/-!
# Mastropietro (2005), §5.2 Lemma 4 «vanishing of the reference model beta function» — the ARITHMETIC of the
# proof, (5.78d)–(5.79a)–(5.78k) ⇒ (ind) ⇒ (ind 1) ⇒ (jgvvs) ⇒ contradiction, PROVED for abstract coefficient flows:
# a flow whose Taylor coefficients stay bounded at every scale has vanishing scale-invariant Beta coefficients

V. Mastropietro, *Rigorous proof of Luttinger liquid behavior in the 1d Hubbard model*, J. Stat. Phys. **121** (2005)
373–432, arXiv:cond-mat/0502415 [Mastropietro2005], held as `paper:arxiv-cond-mat_0502415`; locators `p00NN:Lnn` =
chunk:line of that TeX render (20 chunks; NOT printed pages), TeX labels `\Eq(…)` quoted as printed — the conventions of
the statement file `FermiRG/Mastropietro2005.lean` (typer-wave file F8a of cell `gate-hubbard-kl`; this lemma is its
optional DAG row `Mas05.L4`, listed there under «Lemmas 3–6 … NOT typed»).  Book form: [Mastropietro2008] Ch. 13,
(13.41)–(13.42) p0203 («We will prove that `b^α_{n₁,n₂,n₃} = 0` (13.42) and this implies Lemma 13.1»; the book does
not reprint the argument below).  Theorem-only companion in the pattern of `Mastropietro2005CountertermProof.lean`
(Lemma 2) and `Mastropietro2008Ch13FlowProof.lean` (Lemma 1 = Lemma 13.2): `d = 1` METHODOLOGY; nothing here concerns
the 2D Hubbard model, and nothing asserts or denies anything about superconductivity.

## Source, quoted (render chunk p0013)

* L36–48: "The Beta function is an analytic function of `v⃗^L_j` and it can be written as, if `α = (o,2),(p,2),4`,
  `β̃^α_j(v⃗^L_j,…,v⃗^L_j) = Σ_{n₁,n₂,n₃} b^α_{j,n₁,n₂,n₃} (g̃^o_{2,j})^{n₁}(g̃^p_{2,j})^{n₂}(g̃_{4,j})^{n₃}`.  We define
  `n ≡ n₁+n₂+n₃` and `n⃗ = (n₁,n₂,n₃)`.  Note that `b^α_{j,n₁,n₂,n₃} = b^α_{n₁,n₂,n₃} + O(γ^{θj})`" (L49–65: scale
  covariance of the trees plus the short memory property, `0 < θ < 1`).
* **Lemma 4** L69–72: "Assume that Lemma 3 holds; then for any `(n₁,n₂,n₃)`, `b^α_{n₁,n₂,n₃} = 0` `\Eq(1f)`."
  (Lemma 3, p0012:L153–160: for `ḡ = max(|g₂ᵒ|,|g₂ᵖ|,|g₄|)` small, `|g̃^o_{2,j} - g₂ᵒ| ≤ Cḡ²`, `|g̃^p_{2,j} - g₂ᵖ| ≤ Cḡ²`,
  `|g̃_{4,j} - g₄| ≤ Cḡ²` for every `j ≤ 0`; with Theorem 3, "`v⃗^L_j` are analytic functions of `v⃗₁ = (g₂ᵒ,g₂ᵖ,g₄)`
  around `(0,0,0)`", p0013:L1–3.)
* Proof, L74–117.  "The proof is by contradiction; assume that, for some `n̄⃗` … `β⃗_j(v⃗^L_h,…,v⃗^L_h) =
  b⃗_{j,n̄⃗}(g̃^o_{2,j})^{n̄₁}(g̃^p_{2,j})^{n̄₂}(g̃_{4,j})^{n̄₃} + O(v⃗^L_j)^{n̄+1}` `\Eq(5.60z)` with `b⃗_{n̄⃗}` a non vanishing
  vector, and that for all `n₁+n₂+n₃ = n ≤ n̄-1`, `b⃗_{n⃗}` is vanishing.  From Theorem 3 and Lemma 3 … `v⃗^L_j = v⃗₁ +
  Σ_{n≤n̄} c⃗^{(j)}_{n⃗}(g₂ᵒ)^{n₁}(g₂ᵖ)^{n₂}(g₄)^{n₃} + O((v⃗^L₁)^{n̄+1})` `\Eq(5.78c)` and for any fixed `j` the sequence
  `c⃗^j_{n⃗}` is a bounded sequence.  Inserting (5.78c) in the Beta function, using analyticity and equating the
  coefficient[s] … with `n ≤ n̄-1` we get `c⃗^{(j-1)}_{n⃗} = c⃗^{(j)}_{n⃗} + Σ_{k=j+1}^{0} d⃗^{n⃗}_{j,k} + O(γ^{θj})`
  `\Eq(5.78d)`, where the last sum represents the contribution of `D⃗_{j,k}` [the short-memory differences `\equ(f22ww)`,
  p0013:L27–31], so that `|d⃗^{n⃗}_{j,k}| ≤ γ^{-θ(k-j)} D_{n̄} sup_{2≤m≤n-1}|c⃗^{(j)}_{m⃗} - c⃗^{(k)}_{m⃗}|` `\Eq(5.79a)`,
  where we have used that `D⃗_{j,k}` is at least quadratic in the running coupling constants, and `D_{n̄}` is a
  suitable constant (in `j`).  Note that `|c⃗^{(j-1)}_{n⃗} - c⃗_{n⃗}| ≤ D̄_{n̄} Σ_{j'=-∞}^{j}[Σ_{k=j'+1}^{0} γ^{-θ(k-j')}
  sup_{2≤m≤n-1}|c⃗^{(j')}_{m⃗} - c⃗^{(k)}_{m⃗}| + γ^{θj'}]` `\Eq(5.78k)`.  The above inequality implies by induction that,
  for `n ≤ n̄-1`, `sup_{2≤m≤n}|c⃗^{(k)}_{m⃗} - c⃗_{m⃗}| ≤ Cⁿγ^{θk/2}` `\Eq(ind)` … [`\Eq(5.78l)`: the double geometric sum
  `Σ_{j'≤j}[Σ_{k>j'}γ^{-θ(k-j')}(γ^{θk/2} + γ^{θj'/2}) + γ^{θj'}] ≤ Kγ^{θ(j-1)/2}`].  On the other hand (ind) implies
  `|d⃗^{n̄⃗}_{j,k}| ≤ C̄ⁿγ^{θ(j-1)/2}` `\Eq(ind 1)`.  Writing now the analogous of (5.78d) for `n = n̄` we get
  `c⃗^{(j-1)}_{n̄⃗} = c⃗^{(j)}_{n̄⃗} + b⃗_{j,n̄⃗} + d⃗^{n̄⃗}_{j,k}`, which can be rewritten as `c⃗^{(j-1)}_{n̄⃗} = c⃗^{(j)}_{n̄⃗} +
  b⃗_{n̄⃗} + O(γ^{θj/2})` `\Eq(jgvvs)`, so that `c⃗^{(j)}_{n̄⃗}` is necessarily … diverging as `j → [-]∞`, and this is a
  contradiction."

## What is proved here, and how it is typed

Read the flow DOWNWARDS, `n = -j ∈ ℕ` (scale `j - 1` is `n + 1`); `γ^{-θ(k-j)} = ρ^{n-k'}` and `γ^{θj} = ρⁿ` with
`ρ = γ^{-θ} ∈ [0,1)`, written `ρ = σ²` so that the printed rate `γ^{θk/2}` of `\Eq(ind)` is `σ^{k'}`.  The Taylor
coefficients are grouped BY TOTAL DEGREE («level» `m = n₁+n₂+n₃`): `c m n : E m` is the family `(c⃗^{(j)}_{n⃗})_{|n⃗|=m}`
at scale `j = -n`, an element of ANY real normed space `E m` (print: finitely many vectors of `ℝ³`, in the sup norm —
the sup over `|m⃗| ≤ n-1` of `\Eq(5.79a)`); the bound `\Eq(5.79a)` summed over `k` is typed with the SUM over the lower
levels `Σ_{m'<m}‖c m' n - c m' k‖` in place of print's `sup_{2≤m'≤n-1}` — a WEAKER hypothesis (the sup is at most the
sum), so each theorem below implies its `sup`-form.  Constants `D` (print `D_{n̄}`, `D̄_{n̄}`) and `A` (the `O(γ^{θj})`)
are free nonnegative reals.  Then:

* §A `norm_sub_sub_nsmul_le_sum`, `eq_zero_of_bounded_drift` — the last sentence of the proof: a sequence with
  `‖x_{n+1} - x_n - b‖` summable stays within a bounded distance of `x₀ + n·b`, so if it is bounded then `b = 0`
  (`\Eq(jgvvs)` ⇒ "diverging … contradiction").
* §B `shortMemoryRHS_le`, `coeff_cauchy_of_shortMemory` — `\Eq(5.78d)`+`\Eq(5.79a)` ⇒ `\Eq(ind)`, by the printed
  induction on the level with the geometric double sum `\Eq(5.78l)` (here `Σ_{k<n}(σ²)^{n-k}σ^k ≤ (1-σ)⁻¹σⁿ`, the sibling
  file's `Mastropietro2008.sum_sqWeight_pow_le`), in CAUCHY form `‖c m n - c m k‖ ≤ Kσ^k` (`k ≤ n`) so that no limit
  `c⃗_{m⃗}` is presupposed; `coeff_limit_of_shortMemory` then gives print's literal `\Eq(ind)` — the limits
  `c⃗_{m⃗} = lim_{j→-∞} c⃗^{(j)}_{m⃗}` exist and `‖c⃗^{(k)}_{m⃗} - c⃗_{m⃗}‖ ≤ K'γ^{θk/2}` — in complete spaces; and
  `exists_limit_of_geometric_cauchy` is the preamble's "`b_j - b_k = O(γ^{θj})` … taking the limit `k → -∞` we get
  `b_j = b + O(γ^{θj})`" (p0013:L63–65) for any geometrically Cauchy sequence.
* §C `betaCoeff_eq_zero_of_bounded_flow` — THE STEP OF LEMMA 4: if the levels `m < M` obey `\Eq(5.78d)` (no drift:
  "`b⃗_{n⃗}` is vanishing" for `n ≤ n̄-1`), level `M` obeys it with the drift `b = b⃗_{n̄⃗}` (`\Eq(5.78d)` at `n = n̄`
  with `b_{j,n̄} = b_{n̄} + O(γ^{θj})`), and `‖c M n‖` is bounded uniformly in the scale (Lemma 3 with Theorem 3), then
  `b = 0` — via `\Eq(ind 1)` (`shortMemoryRHS_le`) and §A.
* §D `lemma4_betaCoeff_eq_zero` — Lemma 4's conclusion «`b⃗_{n⃗} = 0` for every `n⃗`» by strong induction on the
  level (print's "assume … for some `n̄` … and for all `n ≤ n̄-1` vanishing" = least counterexample), from the
  hypothesis SCHEMA the model supplies: at each level `M`, IF the lower Beta coefficients vanish THEN the level-`M`
  coefficients obey `\Eq(5.78d)` with drift `b M` (level-dependent constants allowed), plus uniform boundedness.

What stays GAP (cell GAP-LEDGER G-t8-1; no object in the tree): that the reference model `\equ(ll)` (p0012:L93–105)
DELIVERS these inputs — the expansion (5.78c) and its analyticity (Theorem 3), the boundedness of the flow (Lemma 3,
proved in §6 by Ward identities), the scale covariance `b_{j,n⃗} = b_{n⃗} + O(γ^{θj})`, and the quadratic short-memory
structure `\Eq(5.79a)` of `D⃗_{j,k}`; and §5.3 (the comparison with the Hubbard Beta function that yields Theorem 4 =
[Mastropietro2008, Lemma 13.1]).  No definitions, no `sorry`, no new named fact (net fact debt 0); `U`, `μ` do not occur
(the lemma is about the reference model's couplings `(g₂ᵒ, g₂ᵖ, g₄)`).
-/

noncomputable section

• • • • •

Return only the part of the records above that opens with the line containing "by the printed" and closes with the line containing "THE STEP OF", ends included.

* §B `shortMemoryRHS_le`, `coeff_cauchy_of_shortMemory` — `\Eq(5.78d)`+`\Eq(5.79a)` ⇒ `\Eq(ind)`, by the printed
  induction on the level with the geometric double sum `\Eq(5.78l)` (here `Σ_{k<n}(σ²)^{n-k}σ^k ≤ (1-σ)⁻¹σⁿ`, the sibling
  file's `Mastropietro2008.sum_sqWeight_pow_le`), in CAUCHY form `‖c m n - c m k‖ ≤ Kσ^k` (`k ≤ n`) so that no limit
  `c⃗_{m⃗}` is presupposed; `coeff_limit_of_shortMemory` then gives print's literal `\Eq(ind)` — the limits
  `c⃗_{m⃗} = lim_{j→-∞} c⃗^{(j)}_{m⃗}` exist and `‖c⃗^{(k)}_{m⃗} - c⃗_{m⃗}‖ ≤ K'γ^{θk/2}` — in complete spaces; and
  `exists_limit_of_geometric_cauchy` is the preamble's "`b_j - b_k = O(γ^{θj})` … taking the limit `k → -∞` we get
  `b_j = b + O(γ^{θj})`" (p0013:L63–65) for any geometrically Cauchy sequence.
* §C `betaCoeff_eq_zero_of_bounded_flow` — THE STEP OF LEMMA 4: if the levels `m < M` obey `\Eq(5.78d)` (no drift:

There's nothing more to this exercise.